* _YOUR TASK_: From the line containing "minimal-rank lemmas -/" down to the line containing "[cite: Deligne1982HodgeCycles, I" in the records below, reproduce every line exactly, ends included, and omit all others.

* _RECORDS TO USE_:
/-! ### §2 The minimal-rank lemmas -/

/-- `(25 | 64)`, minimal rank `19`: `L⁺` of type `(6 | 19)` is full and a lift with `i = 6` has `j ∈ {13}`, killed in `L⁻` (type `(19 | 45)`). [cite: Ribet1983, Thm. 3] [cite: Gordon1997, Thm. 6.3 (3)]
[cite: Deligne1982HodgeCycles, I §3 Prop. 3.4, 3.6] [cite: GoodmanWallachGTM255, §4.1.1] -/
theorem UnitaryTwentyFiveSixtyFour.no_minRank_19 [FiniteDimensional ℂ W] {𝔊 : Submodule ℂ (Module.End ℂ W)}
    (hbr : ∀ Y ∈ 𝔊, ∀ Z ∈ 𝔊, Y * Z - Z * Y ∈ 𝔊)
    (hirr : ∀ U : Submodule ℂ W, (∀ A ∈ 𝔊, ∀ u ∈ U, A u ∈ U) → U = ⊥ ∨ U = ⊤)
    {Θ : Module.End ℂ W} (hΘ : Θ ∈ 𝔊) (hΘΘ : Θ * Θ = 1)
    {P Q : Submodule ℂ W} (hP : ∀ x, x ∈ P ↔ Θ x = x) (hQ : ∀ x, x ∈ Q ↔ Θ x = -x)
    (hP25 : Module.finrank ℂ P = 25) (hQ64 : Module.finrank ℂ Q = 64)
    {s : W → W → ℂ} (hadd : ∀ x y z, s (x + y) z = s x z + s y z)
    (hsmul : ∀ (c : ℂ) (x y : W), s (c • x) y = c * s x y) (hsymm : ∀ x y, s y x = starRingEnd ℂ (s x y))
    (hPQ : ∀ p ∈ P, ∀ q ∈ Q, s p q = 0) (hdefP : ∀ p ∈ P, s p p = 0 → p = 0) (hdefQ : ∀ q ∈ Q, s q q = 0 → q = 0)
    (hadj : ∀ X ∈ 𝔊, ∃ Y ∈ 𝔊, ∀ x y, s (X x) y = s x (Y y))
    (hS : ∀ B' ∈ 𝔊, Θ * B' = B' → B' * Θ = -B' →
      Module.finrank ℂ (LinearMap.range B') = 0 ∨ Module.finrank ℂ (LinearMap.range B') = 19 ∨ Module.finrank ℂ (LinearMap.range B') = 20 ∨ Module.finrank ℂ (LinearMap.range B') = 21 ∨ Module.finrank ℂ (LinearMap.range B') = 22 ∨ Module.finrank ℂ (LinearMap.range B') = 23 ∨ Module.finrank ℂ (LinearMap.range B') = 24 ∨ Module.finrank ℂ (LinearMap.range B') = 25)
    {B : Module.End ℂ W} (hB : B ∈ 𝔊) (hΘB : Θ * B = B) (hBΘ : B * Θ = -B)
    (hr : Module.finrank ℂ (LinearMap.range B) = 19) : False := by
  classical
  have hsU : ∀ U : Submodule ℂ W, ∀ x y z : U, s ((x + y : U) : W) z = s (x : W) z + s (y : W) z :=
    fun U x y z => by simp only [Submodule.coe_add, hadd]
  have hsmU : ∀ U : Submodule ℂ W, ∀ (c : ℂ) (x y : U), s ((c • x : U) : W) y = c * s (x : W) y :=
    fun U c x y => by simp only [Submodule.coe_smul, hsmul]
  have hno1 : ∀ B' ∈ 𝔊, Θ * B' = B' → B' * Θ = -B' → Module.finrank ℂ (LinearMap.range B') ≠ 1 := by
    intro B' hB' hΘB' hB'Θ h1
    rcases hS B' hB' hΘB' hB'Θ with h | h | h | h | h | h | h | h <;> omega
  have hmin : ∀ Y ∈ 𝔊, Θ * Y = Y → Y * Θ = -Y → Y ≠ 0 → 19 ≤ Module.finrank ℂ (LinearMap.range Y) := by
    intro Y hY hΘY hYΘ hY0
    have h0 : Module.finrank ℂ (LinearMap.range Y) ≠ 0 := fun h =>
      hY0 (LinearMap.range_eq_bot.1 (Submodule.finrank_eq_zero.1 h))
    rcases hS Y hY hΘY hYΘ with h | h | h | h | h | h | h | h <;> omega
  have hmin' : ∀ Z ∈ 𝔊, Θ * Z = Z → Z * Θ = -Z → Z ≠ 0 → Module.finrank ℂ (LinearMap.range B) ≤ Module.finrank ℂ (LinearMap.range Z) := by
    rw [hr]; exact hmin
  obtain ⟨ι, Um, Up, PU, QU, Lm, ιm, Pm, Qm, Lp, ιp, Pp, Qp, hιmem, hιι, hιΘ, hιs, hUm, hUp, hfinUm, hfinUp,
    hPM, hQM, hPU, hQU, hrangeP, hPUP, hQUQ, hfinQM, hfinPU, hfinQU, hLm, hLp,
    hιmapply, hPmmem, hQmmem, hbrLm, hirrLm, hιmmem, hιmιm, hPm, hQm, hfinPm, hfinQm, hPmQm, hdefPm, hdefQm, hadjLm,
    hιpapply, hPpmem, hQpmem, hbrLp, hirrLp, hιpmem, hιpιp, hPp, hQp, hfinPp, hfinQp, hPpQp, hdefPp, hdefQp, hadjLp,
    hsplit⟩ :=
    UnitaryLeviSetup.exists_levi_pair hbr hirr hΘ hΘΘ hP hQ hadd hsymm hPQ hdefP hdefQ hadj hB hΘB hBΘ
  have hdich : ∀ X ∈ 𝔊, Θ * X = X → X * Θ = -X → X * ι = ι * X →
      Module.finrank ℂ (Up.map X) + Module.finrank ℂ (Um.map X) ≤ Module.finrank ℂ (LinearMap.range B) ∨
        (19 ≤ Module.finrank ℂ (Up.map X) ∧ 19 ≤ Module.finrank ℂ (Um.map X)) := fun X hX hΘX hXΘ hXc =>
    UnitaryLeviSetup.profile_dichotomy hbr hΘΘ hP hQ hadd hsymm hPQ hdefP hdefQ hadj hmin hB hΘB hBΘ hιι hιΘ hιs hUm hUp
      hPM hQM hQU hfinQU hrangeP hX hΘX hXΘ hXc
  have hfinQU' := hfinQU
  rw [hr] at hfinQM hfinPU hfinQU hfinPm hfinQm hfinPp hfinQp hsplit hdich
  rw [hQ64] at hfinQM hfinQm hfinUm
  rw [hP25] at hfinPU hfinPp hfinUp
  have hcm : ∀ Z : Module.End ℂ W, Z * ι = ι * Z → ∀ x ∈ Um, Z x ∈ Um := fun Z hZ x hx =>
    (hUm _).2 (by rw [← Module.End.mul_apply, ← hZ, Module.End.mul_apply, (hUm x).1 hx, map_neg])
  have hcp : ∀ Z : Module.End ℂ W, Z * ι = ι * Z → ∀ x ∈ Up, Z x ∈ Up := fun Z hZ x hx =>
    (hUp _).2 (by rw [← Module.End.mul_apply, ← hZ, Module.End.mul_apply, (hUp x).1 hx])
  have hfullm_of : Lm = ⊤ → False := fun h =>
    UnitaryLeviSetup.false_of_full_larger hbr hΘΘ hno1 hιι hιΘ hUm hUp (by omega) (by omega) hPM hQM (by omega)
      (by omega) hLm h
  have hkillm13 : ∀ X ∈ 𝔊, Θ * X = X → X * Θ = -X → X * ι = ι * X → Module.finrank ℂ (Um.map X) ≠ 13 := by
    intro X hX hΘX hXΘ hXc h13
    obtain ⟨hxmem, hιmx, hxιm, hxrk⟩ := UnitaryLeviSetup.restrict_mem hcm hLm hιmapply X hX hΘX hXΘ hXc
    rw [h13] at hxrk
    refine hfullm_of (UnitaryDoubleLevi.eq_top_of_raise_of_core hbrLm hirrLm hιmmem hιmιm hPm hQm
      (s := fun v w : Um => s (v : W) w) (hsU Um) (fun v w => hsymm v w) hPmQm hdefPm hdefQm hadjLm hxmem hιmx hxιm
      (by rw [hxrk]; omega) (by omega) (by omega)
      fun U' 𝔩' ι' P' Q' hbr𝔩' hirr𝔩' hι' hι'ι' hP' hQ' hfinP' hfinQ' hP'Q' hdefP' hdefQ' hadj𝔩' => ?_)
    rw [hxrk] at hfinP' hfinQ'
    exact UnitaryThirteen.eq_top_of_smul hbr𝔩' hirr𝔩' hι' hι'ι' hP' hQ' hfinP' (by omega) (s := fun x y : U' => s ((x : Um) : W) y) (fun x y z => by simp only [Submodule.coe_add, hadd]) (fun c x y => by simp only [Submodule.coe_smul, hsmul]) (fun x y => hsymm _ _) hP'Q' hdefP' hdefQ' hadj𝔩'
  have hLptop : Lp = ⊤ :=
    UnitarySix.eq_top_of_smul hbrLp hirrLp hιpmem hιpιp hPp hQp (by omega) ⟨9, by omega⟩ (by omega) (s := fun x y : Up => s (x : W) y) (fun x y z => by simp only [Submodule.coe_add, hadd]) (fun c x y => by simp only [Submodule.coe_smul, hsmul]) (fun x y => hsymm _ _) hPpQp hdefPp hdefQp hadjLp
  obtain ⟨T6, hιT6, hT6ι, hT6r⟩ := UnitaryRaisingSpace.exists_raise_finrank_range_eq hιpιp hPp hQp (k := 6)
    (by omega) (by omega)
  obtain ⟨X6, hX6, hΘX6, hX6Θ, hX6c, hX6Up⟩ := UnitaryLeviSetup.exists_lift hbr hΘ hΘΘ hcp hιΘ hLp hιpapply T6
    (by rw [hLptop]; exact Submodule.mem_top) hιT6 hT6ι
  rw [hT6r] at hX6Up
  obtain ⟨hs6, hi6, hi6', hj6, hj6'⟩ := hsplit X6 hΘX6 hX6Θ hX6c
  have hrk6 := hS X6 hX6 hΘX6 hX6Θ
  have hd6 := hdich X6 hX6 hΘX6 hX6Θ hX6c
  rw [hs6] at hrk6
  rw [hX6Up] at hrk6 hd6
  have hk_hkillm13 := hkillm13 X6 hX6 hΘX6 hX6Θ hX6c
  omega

...

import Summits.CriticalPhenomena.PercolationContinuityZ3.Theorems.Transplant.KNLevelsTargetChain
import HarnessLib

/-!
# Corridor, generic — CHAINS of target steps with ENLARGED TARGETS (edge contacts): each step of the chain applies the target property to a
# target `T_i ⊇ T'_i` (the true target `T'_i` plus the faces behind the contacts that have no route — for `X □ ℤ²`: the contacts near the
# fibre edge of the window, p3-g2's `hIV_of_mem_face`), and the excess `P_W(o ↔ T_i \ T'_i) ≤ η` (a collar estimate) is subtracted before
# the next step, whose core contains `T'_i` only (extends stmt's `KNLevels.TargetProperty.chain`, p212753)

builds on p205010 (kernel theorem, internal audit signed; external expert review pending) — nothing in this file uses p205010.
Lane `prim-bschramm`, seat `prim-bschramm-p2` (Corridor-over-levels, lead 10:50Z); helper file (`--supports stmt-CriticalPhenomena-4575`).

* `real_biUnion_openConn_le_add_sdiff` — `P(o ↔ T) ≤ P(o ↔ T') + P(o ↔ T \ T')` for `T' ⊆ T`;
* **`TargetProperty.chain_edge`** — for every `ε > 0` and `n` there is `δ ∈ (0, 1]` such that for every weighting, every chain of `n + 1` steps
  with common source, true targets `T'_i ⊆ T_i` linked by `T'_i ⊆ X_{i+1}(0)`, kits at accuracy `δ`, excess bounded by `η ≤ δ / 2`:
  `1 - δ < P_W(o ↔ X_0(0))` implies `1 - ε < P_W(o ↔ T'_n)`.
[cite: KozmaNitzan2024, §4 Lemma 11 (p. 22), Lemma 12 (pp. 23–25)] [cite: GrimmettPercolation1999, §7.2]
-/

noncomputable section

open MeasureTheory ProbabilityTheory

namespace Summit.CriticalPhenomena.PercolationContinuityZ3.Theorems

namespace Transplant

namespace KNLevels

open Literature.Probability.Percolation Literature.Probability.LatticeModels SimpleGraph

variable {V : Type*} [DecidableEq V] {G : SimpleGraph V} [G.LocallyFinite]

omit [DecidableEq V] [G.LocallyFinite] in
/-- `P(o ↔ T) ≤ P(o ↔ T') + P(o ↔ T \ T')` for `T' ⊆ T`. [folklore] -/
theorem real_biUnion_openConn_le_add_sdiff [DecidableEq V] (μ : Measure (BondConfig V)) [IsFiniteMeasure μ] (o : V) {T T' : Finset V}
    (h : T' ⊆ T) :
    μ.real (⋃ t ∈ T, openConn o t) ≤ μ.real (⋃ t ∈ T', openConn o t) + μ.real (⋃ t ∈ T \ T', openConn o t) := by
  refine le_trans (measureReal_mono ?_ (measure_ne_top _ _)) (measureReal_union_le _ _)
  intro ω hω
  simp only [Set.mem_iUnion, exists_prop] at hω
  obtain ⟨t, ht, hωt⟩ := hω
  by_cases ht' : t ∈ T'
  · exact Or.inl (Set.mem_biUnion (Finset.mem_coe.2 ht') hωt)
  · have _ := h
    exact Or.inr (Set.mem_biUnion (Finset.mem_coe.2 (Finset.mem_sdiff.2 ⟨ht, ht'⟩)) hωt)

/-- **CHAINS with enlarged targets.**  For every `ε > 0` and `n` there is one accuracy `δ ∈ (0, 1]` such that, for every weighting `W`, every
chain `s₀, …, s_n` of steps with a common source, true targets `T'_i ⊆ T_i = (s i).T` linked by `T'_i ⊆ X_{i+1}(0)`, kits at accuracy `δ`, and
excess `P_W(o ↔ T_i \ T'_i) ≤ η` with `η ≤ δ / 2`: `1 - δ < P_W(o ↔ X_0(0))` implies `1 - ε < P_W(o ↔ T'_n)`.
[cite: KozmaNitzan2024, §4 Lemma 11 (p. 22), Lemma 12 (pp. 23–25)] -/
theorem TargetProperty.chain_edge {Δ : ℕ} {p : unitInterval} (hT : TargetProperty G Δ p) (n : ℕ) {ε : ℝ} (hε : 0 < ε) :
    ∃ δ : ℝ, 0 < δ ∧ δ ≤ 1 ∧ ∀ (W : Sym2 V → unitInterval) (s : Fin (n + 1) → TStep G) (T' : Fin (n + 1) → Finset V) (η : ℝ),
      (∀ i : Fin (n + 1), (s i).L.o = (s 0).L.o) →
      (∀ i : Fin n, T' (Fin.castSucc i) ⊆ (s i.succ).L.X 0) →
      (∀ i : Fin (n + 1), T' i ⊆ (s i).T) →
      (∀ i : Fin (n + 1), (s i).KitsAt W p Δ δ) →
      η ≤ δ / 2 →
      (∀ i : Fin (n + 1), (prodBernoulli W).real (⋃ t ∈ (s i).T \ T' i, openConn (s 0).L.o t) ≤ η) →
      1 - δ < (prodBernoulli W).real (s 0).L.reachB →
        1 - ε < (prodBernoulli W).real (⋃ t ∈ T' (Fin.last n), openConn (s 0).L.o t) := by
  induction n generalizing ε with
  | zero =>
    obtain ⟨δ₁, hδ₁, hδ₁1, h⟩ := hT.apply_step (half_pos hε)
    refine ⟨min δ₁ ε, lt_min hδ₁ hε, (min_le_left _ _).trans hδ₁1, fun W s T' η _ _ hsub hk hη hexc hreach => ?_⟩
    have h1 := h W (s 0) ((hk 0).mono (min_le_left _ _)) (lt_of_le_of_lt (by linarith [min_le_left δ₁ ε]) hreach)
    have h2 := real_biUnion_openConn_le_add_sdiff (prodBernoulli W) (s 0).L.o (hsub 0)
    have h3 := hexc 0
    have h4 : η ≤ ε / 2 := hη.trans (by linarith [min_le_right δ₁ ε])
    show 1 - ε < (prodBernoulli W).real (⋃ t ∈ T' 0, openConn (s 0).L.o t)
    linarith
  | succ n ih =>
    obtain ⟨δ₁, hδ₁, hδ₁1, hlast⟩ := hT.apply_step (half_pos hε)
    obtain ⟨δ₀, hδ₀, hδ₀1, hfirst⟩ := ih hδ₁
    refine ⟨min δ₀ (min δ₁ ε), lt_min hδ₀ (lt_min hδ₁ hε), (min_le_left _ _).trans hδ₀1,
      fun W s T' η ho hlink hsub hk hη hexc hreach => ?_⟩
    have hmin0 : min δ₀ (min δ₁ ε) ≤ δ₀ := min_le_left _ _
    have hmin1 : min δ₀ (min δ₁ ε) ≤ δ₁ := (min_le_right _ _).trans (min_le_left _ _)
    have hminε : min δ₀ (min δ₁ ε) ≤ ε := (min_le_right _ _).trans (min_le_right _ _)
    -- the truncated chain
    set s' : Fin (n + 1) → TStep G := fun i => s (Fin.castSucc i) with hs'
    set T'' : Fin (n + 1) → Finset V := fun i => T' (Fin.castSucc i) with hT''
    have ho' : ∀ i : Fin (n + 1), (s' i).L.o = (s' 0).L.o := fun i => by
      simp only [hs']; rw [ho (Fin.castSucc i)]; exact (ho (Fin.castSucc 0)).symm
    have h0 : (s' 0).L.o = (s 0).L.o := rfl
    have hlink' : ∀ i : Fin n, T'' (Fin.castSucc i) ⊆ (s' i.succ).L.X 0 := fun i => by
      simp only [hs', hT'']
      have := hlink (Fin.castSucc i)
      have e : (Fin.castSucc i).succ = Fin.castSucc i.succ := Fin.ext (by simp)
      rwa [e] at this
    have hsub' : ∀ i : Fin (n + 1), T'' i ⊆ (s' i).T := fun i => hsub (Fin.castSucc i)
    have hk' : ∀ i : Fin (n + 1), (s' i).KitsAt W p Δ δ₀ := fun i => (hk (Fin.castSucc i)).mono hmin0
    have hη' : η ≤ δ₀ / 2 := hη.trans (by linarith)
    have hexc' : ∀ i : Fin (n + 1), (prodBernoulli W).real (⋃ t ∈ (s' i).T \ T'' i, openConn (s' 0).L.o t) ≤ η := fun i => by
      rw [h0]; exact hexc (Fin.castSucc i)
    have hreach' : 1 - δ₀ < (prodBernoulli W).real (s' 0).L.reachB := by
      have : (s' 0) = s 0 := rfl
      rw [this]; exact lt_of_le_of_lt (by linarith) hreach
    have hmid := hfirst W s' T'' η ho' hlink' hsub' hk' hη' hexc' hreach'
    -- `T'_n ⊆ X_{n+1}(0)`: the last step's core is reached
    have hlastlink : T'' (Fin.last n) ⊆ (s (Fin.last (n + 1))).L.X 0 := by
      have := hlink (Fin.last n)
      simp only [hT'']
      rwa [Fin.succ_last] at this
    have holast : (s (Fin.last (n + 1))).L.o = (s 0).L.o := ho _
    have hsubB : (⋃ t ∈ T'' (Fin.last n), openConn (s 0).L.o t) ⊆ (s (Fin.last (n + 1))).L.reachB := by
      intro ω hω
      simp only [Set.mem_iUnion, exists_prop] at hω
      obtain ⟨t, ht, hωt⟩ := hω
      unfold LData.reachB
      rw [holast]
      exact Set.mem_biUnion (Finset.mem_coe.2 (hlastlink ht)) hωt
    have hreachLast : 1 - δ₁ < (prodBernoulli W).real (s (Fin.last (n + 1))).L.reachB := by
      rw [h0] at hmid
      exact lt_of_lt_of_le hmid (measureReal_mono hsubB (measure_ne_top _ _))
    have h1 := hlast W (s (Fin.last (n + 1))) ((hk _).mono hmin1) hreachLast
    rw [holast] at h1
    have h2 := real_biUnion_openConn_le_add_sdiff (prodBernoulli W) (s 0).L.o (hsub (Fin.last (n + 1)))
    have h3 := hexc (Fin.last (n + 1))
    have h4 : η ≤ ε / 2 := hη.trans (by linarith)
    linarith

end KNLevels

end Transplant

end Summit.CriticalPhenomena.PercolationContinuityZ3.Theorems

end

* _ANSWER AREA_:
/-! ### §2 The minimal-rank lemmas -/

/-- `(25 | 64)`, minimal rank `19`: `L⁺` of type `(6 | 19)` is full and a lift with `i = 6` has `j ∈ {13}`, killed in `L⁻` (type `(19 | 45)`). [cite: Ribet1983, Thm. 3] [cite: Gordon1997, Thm. 6.3 (3)]
[cite: Deligne1982HodgeCycles, I §3 Prop. 3.4, 3.6] [cite: GoodmanWallachGTM255, §4.1.1] -/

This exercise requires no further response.